Your task | Transcribe exactly the span of lines that begins the records and ends with the line holding "A1/A2; blueprint §G5)", both boundary lines included.

Data supplied |
import Summits.CriticalPhenomena.PercolationContinuityZ3.Theorems.PercNearOneGluingNoHeavyLowerTailStarSetFamilyReg
import HarnessLib

/-!
# `NoHeavyLowerTail` (stmt-CriticalPhenomena-4575) — the regular family from the unit data (U1-PROOF §3 A1/A2; blueprint §G5)

Support file (prover `prim-gen-swap` gen 13; `--supports stmt-CriticalPhenomena-4575`).  No definitions, no named facts, no sorries.

Discharges `familyReg_bound` from the ASSEMBLY's definition of a regular unit (blueprint §G5): a unit `(S, X)` (`X ∈ S` an r-free chord adjacent to
every class of `S`) with a partner `Y ∈ S ∖ {X}`, `Y ∌ r`, such that
R1: `X` is not hot at its free end `p` (the port of `X` outside `Y`): `r ∉ dom X p`; or
R2: `Y ∉ F` and `Y` is not hot at its free end `s` (the port of `Y` outside `X`): `r ∉ dom Y s`.
Then `(M, E₁, E₂) = (X, Y, dom X p)` resp. `(Y, X, dom Y s)` is a regular triple (`hdom`: the dominator lies in `F`, passes through the end, its other port
avoids the dominated class, and it is heavier), so `Σ_{u∈U} W(S_u) ≤ (1/2)·Σ_{T regular triple} C_T`.
(No `[Fintype V]` here: with it the filter predicate below would pick the constructive `Decidable` instance and membership proofs time out.)

* `StarSet.other_port`, `StarSet.adj_common_port` — port bookkeeping;
* `StarSet.familyReg_of_units`.
-/

namespace Summit.CriticalPhenomena.PercolationContinuityZ3.Theorems

open Finset
open scoped BigOperators Classical

namespace StarSet

variable {ι V : Type*} [Fintype ι] [DecidableEq ι] [DecidableEq V]

omit [Fintype ι] [DecidableEq ι] [DecidableEq V] in
/-- The other port of a class through `x`. -/
theorem other_port (P P' : ι → V) (hPP' : ∀ X, P X ≠ P' X) {K : ι} {x : V} (hx : P K = x ∨ P' K = x) :
    ∃ o, o ≠ x ∧ (P K = o ∨ P' K = o) ∧ (s(P K, P' K) : Sym2 V) = s(x, o) ∧
      ∀ w, (P K = w ∨ P' K = w) → w = x ∨ w = o := by
  rcases hx with h | h
  · refine ⟨P' K, by rw [← h]; exact (hPP' K).symm, Or.inr rfl, by rw [h], fun w hw => ?_⟩
    rcases hw with hw | hw
    · exact Or.inl (h.symm.trans hw).symm
    · exact Or.inr hw.symm
  · refine ⟨P K, by rw [← h]; exact hPP' K, Or.inl rfl, by rw [← h]; exact Sym2.eq_swap, fun w hw => ?_⟩
    rcases hw with hw | hw
    · exact Or.inr hw.symm
    · exact Or.inl (h.symm.trans hw).symm

omit [Fintype ι] [DecidableEq ι] [DecidableEq V] in
/-- Adjacent classes have a common port. -/
theorem adj_common_port (P P' : ι → V) {X Y : ι} (h : P Y = P X ∨ P Y = P' X ∨ P' Y = P X ∨ P' Y = P' X) :
    ∃ w, (P Y = w ∨ P' Y = w) ∧ (P X = w ∨ P' X = w) := by
  rcases h with h | h | h | h
  · exact ⟨P Y, Or.inl rfl, Or.inl h.symm⟩
  · exact ⟨P Y, Or.inl rfl, Or.inr h.symm⟩
  · exact ⟨P' Y, Or.inr rfl, Or.inl h.symm⟩
  · exact ⟨P' Y, Or.inr rfl, Or.inr h.symm⟩

/-- **The regular family from the unit data (blueprint §G5).** -/
theorem familyReg_of_units (P P' : ι → V) (hPP' : ∀ X, P X ≠ P' X) (r : V) (F : Finset ι)
    (θ : ι → ℝ) (hθ0 : ∀ X, 0 ≤ θ X) (hθ1 : ∀ X, θ X ≤ 1) (O : ι → V → ℝ) (hO0 : ∀ X d, 0 ≤ O X d) (Φ : ι → ℝ)
    (hO2 : ∀ X, Φ X ^ 2 ≤ O X (P X) * O X (P' X)) (hΦ4 : ∀ X, 4 * θ X ≤ Φ X) (hΦsq : ∀ X, θ X ≤ Φ X ^ 2)
    (dom : ι → V → ι)
    (hdom : ∀ X ∉ F, ∀ d, (P X = d ∨ P' X = d) →
      dom X d ∈ F ∧ (P (dom X d) = d ∨ P' (dom X d) = d) ∧
        (∀ u, (P (dom X d) = u ∨ P' (dom X d) = u) → (P X = u ∨ P' X = u) → u = d) ∧ θ X ≤ θ (dom X d))
    (U : Finset (Finset ι × ι))
    (hU : ∀ u ∈ U, u.2 ∈ u.1 ∧ u.2 ∉ F ∧ P u.2 ≠ r ∧ P' u.2 ≠ r ∧
      (∀ Y ∈ u.1, P Y = P u.2 ∨ P Y = P' u.2 ∨ P' Y = P u.2 ∨ P' Y = P' u.2) ∧
      ∃ Y ∈ u.1, Y ≠ u.2 ∧ P Y ≠ r ∧ P' Y ≠ r ∧
        ((∃ p, (P u.2 = p ∨ P' u.2 = p) ∧ P Y ≠ p ∧ P' Y ≠ p ∧ P (dom u.2 p) ≠ r ∧ P' (dom u.2 p) ≠ r) ∨
         (Y ∉ F ∧ ∃ s', (P Y = s' ∨ P' Y = s') ∧ P u.2 ≠ s' ∧ P' u.2 ≠ s' ∧ P (dom Y s') ≠ r ∧ P' (dom Y s') ≠ r))) :
    ∑ u ∈ U, ((∏ k ∈ u.1, θ k) * ∏ k ∈ univ \ u.1, (1 - θ k)) ≤
      (1 / 2) * ∑ T ∈ (univ : Finset ι).powerset.filter (fun T => ∃ M E₁ E₂ : ι, ∃ q₁ q₂ f₁ f₂ : V,
          M ∉ F ∧ (s(P M, P' M) : Sym2 V) = s(q₁, q₂) ∧ (s(P E₁, P' E₁) : Sym2 V) = s(q₁, f₁) ∧
          (s(P E₂, P' E₂) : Sym2 V) = s(q₂, f₂) ∧ q₁ ≠ q₂ ∧ f₁ ≠ q₁ ∧ f₁ ≠ q₂ ∧ f₂ ≠ q₁ ∧ f₂ ≠ q₂ ∧
          q₁ ≠ r ∧ q₂ ≠ r ∧ f₁ ≠ r ∧ f₂ ≠ r ∧ T = {M, E₁, E₂}),
        ∑ δ ∈ (univ : Finset (ι → Bool)).filter (fun δ => (∀ K ∉ T, δ K = false) ∧
            3 ≤ (T.image fun K => if δ K then P K else P' K).card ∧ r ∉ T.image fun K => if δ K then P K else P' K),
          ∏ K ∈ T, O K (if δ K then P K else P' K) := by
  refine familyReg_bound P P' r F θ hθ0 hθ1 O hO0 Φ hO2 hΦ4 hΦsq _
    (fun T hT => mem_filter.2 ⟨mem_powerset.2 (subset_univ _), hT⟩) U fun u hu => ?_
  obtain ⟨hXS, hXF, hXr, hX'r, hadj, Y, hYS, hYX, hYr, hY'r, hcase⟩ := hU u hu
  refine ⟨hXS, hXF, ?_⟩
  -- ports of the hub avoid `r`
  have hXnr : ∀ w, (P u.2 = w ∨ P' u.2 = w) → w ≠ r := by
    rintro w (h | h) <;> rw [← h]
    · exact hXr
    · exact hX'r
  have hYnr : ∀ w, (P Y = w ∨ P' Y = w) → w ≠ r := by
    rintro w (h | h) <;> rw [← h]
    · exact hYr
    · exact hY'r
  rcases hcase with ⟨p, hXp, hYp, hY'p, hNr, hN'r⟩ | ⟨hYF, s', hYs', hXs', hX's', hNr, hN'r⟩
  · -- R1: M = X, E₁ = Y, E₂ = dom X p
    obtain ⟨q, hqp, hXq, hXpair, hXports⟩ := other_port P P' hPP' hXp
    -- `Y ∋ q`
    have hYq : P Y = q ∨ P' Y = q := by
      obtain ⟨w, hYw, hXw⟩ := adj_common_port P P' (hadj Y hYS)
      rcases hXports w hXw with rfl | rfl
      · rcases hYw with h | h
        · exact absurd h hYp
        · exact absurd h hY'p
      · exact hYw
    obtain ⟨s, hsq, hYs, hYpair, -⟩ := other_port P P' hPP' hYq
    obtain ⟨hNF, hNp, hNX, hθN⟩ := hdom u.2 hXF p hXp
    obtain ⟨f₂, hf₂p, hNf₂, hNpair, -⟩ := other_port P P' hPP' hNp
    have hsp : s ≠ p := by
      rintro rfl
      rcases hYs with h | h
      · exact hYp h
      · exact hY'p h
    have hf₂q : f₂ ≠ q := by
      rintro rfl
      exact hqp (hNX _ hNf₂ hXq)
    refine ⟨u.2, Y, dom u.2 p, q, p, s, f₂, hXF, ?_, hYpair, hNpair, hqp, hsq, hsp, hf₂q, hf₂p,
      hXnr q hXq, hXnr p hXp, hYnr s hYs, ?_, hXS, hYS, hNF, Or.inl rfl, Or.inl hθN⟩
    · rw [hXpair]; exact Sym2.eq_swap
    · rcases hNf₂ with h | h
      · rw [← h]; exact hNr
      · rw [← h]; exact hN'r
  · -- R2: M = Y, E₁ = X, E₂ = dom Y s'
    obtain ⟨q, hqs', hYq, hYpair, hYports⟩ := other_port P P' hPP' hYs'
    -- `X ∋ q`
    have hXq : P u.2 = q ∨ P' u.2 = q := by
      obtain ⟨w, hYw, hXw⟩ := adj_common_port P P' (hadj Y hYS)
      rcases hYports w hYw with rfl | rfl
      · rcases hXw with h | h
        · exact absurd h hXs'
        · exact absurd h hX's'
      · exact hXw
    obtain ⟨p, hpq, hXp, hXpair, -⟩ := other_port P P' hPP' hXq
    obtain ⟨hNF, hNs', hNY, hθN⟩ := hdom Y hYF s' hYs'
    obtain ⟨f₂, hf₂s', hNf₂, hNpair, -⟩ := other_port P P' hPP' hNs'
    have hps' : p ≠ s' := by
      rintro rfl
      rcases hXp with h | h
      · exact hXs' h
      · exact hX's' h
    have hf₂q : f₂ ≠ q := by
      rintro rfl
      exact hqs' (hNY _ hNf₂ hYq)
    refine ⟨Y, u.2, dom Y s', q, s', p, f₂, hYF, ?_, hXpair, hNpair, hqs', hpq, hps', hf₂q, hf₂s',
      hYnr q hYq, hYnr s' hYs', hXnr p hXp, ?_, hYS, hXS, hNF, Or.inr rfl, Or.inl hθN⟩
    · rw [hYpair]; exact Sym2.eq_swap
    · rcases hNf₂ with h | h
      · rw [← h]; exact hNr
      · rw [← h]; exact hN'r

end StarSet

end Summit.CriticalPhenomena.PercolationContinuityZ3.Theorems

Solution for this problem |
import Summits.CriticalPhenomena.PercolationContinuityZ3.Theorems.PercNearOneGluingNoHeavyLowerTailStarSetFamilyReg
import HarnessLib

/-!
# `NoHeavyLowerTail` (stmt-CriticalPhenomena-4575) — the regular family from the unit data (U1-PROOF §3 A1/A2; blueprint §G5)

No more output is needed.